→ THE PROBLEM
Reproduce all lines of the listing below in which the word "seat" occurs.
......
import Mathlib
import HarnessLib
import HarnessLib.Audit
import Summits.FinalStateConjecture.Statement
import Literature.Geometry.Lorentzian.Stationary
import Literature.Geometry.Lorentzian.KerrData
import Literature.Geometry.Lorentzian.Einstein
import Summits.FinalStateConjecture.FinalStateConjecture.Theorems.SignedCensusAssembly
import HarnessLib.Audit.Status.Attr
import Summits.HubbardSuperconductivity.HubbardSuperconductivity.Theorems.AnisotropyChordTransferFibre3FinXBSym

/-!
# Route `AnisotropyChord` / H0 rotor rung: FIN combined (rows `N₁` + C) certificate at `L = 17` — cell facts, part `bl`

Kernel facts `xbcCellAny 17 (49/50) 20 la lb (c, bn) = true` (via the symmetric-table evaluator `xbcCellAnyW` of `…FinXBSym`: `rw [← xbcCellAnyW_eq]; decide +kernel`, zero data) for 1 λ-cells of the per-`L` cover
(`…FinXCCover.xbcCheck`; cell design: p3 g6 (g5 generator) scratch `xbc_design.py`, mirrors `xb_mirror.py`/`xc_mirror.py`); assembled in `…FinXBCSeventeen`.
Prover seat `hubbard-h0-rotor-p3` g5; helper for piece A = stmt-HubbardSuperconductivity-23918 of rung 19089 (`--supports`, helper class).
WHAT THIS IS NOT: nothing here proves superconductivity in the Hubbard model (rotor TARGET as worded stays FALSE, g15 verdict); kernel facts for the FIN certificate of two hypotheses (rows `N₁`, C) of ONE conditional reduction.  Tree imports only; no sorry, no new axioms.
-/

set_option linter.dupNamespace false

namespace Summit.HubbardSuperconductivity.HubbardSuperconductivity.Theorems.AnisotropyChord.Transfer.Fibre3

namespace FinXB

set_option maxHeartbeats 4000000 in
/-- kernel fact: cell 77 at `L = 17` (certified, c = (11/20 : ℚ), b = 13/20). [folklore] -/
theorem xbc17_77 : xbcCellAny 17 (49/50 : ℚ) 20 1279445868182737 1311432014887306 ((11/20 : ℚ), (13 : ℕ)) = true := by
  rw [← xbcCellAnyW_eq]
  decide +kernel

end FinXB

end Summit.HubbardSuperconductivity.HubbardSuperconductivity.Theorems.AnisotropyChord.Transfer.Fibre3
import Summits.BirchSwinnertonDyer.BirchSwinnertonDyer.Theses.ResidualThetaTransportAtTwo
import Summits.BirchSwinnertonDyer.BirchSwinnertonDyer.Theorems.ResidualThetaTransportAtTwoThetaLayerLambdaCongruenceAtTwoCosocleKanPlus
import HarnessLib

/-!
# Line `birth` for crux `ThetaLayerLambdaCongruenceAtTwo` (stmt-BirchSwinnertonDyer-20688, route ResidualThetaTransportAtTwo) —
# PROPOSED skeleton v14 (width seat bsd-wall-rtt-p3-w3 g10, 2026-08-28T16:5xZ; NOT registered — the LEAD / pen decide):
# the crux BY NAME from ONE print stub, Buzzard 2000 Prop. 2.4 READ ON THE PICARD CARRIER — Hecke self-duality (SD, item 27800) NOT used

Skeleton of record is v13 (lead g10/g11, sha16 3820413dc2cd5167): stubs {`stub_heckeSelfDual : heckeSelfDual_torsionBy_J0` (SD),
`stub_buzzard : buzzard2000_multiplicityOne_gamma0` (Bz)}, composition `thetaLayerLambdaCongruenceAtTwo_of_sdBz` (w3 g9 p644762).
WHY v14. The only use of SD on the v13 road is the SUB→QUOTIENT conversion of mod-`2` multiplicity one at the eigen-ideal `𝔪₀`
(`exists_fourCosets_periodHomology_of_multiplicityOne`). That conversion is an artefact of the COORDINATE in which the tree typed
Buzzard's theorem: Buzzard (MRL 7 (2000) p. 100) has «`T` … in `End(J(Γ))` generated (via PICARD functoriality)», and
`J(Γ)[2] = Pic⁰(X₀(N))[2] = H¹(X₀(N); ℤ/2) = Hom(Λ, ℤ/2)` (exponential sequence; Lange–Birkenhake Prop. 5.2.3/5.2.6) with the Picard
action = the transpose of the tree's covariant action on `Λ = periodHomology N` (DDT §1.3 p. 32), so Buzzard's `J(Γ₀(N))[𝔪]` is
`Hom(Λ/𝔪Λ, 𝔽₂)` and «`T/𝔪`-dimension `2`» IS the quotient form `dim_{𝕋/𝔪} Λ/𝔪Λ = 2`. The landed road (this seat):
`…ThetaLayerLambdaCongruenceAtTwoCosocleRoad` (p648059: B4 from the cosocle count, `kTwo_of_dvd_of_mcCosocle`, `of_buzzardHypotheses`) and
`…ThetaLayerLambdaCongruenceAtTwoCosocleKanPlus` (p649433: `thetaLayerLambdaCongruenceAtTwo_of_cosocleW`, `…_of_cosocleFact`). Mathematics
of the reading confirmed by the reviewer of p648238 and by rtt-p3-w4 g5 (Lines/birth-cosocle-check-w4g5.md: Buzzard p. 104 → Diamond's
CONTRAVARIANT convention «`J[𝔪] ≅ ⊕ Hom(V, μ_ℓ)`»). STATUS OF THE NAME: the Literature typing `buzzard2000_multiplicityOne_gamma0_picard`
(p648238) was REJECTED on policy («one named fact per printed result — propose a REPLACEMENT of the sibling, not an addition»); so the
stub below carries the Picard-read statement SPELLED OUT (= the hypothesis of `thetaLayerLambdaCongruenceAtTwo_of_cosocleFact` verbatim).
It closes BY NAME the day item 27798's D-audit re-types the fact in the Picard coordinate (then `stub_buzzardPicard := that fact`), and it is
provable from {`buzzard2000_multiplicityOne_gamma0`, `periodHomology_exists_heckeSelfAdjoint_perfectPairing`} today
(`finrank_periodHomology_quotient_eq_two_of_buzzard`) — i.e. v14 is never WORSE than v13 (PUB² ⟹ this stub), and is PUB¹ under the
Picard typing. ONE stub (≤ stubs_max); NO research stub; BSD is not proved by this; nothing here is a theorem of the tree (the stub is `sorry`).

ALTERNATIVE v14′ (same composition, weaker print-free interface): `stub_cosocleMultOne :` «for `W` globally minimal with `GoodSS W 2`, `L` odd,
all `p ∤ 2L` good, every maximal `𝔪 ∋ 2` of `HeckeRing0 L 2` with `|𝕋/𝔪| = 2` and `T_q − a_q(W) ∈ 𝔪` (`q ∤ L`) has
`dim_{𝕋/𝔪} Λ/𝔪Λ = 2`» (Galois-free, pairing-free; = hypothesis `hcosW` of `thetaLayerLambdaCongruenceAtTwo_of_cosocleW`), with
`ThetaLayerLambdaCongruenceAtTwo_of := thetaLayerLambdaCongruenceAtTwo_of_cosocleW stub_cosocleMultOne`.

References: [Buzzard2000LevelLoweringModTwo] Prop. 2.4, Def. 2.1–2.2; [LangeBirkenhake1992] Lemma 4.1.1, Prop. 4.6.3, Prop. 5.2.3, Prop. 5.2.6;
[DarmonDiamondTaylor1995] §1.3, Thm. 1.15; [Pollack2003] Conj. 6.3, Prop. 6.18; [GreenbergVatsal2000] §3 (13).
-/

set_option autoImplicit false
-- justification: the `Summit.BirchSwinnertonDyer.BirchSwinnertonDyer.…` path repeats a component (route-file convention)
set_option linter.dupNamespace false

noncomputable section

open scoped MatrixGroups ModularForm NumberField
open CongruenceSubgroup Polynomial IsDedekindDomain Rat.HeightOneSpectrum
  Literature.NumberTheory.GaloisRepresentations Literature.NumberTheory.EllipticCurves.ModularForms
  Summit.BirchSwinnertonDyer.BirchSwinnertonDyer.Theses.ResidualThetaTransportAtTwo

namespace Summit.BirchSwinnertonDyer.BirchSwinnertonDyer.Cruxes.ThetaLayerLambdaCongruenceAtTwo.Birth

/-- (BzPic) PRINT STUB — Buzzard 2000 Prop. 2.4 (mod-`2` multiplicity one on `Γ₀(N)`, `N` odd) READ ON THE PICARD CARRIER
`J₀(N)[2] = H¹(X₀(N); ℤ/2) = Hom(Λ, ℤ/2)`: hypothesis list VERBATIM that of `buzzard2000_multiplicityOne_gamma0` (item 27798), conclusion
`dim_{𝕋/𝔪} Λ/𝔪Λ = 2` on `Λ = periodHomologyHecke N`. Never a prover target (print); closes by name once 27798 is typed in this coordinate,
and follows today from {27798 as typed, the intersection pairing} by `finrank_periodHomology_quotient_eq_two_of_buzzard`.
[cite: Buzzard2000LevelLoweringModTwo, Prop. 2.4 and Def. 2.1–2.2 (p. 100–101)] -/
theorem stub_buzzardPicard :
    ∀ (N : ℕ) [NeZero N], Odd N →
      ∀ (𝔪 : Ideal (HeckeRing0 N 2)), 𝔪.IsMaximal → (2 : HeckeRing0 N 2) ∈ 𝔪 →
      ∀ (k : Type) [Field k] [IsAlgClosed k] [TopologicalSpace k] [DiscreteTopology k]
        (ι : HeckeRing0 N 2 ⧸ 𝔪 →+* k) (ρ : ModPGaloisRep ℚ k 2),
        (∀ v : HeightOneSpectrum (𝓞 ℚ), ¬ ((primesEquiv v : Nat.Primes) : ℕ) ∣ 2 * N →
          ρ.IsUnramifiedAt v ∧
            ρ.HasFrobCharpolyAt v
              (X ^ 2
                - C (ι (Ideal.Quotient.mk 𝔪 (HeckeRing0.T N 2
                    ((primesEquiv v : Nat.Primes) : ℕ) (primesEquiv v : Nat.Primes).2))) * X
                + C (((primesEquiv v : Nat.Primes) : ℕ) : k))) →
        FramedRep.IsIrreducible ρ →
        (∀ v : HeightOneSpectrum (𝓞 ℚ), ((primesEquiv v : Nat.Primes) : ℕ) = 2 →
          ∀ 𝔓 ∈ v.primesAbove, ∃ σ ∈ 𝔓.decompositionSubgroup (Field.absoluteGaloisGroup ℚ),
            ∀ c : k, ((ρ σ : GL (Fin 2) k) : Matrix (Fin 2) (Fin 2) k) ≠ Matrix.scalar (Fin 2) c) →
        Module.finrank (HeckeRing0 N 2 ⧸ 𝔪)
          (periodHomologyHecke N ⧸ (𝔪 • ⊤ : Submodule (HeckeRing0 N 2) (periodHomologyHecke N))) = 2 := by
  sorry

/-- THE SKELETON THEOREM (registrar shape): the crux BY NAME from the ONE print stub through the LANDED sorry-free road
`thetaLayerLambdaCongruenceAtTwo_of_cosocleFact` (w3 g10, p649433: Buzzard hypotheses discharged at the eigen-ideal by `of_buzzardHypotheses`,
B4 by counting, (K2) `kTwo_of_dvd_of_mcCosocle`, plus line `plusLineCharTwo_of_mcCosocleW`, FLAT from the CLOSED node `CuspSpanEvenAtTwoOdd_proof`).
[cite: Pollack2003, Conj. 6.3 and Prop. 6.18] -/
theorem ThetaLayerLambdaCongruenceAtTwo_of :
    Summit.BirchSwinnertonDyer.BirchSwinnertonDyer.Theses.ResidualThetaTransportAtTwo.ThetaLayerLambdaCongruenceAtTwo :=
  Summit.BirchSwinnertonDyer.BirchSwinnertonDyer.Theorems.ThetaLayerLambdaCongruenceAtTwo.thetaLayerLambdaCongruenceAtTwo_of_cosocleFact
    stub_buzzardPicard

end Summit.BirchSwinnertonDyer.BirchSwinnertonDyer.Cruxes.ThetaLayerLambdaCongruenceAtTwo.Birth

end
......
→ WRITTEN RESPONSE
Prover seat `hubbard-h0-rotor-p3` g5; helper for piece A = stmt-HubbardSuperconductivity-23918 of rung 19089 (`--supports`, helper class).
# PROPOSED skeleton v14 (width seat bsd-wall-rtt-p3-w3 g10, 2026-08-28T16:5xZ; NOT registered — the LEAD / pen decide):
`Hom(Λ/𝔪Λ, 𝔽₂)` and «`T/𝔪`-dimension `2`» IS the quotient form `dim_{𝕋/𝔪} Λ/𝔪Λ = 2`. The landed road (this seat):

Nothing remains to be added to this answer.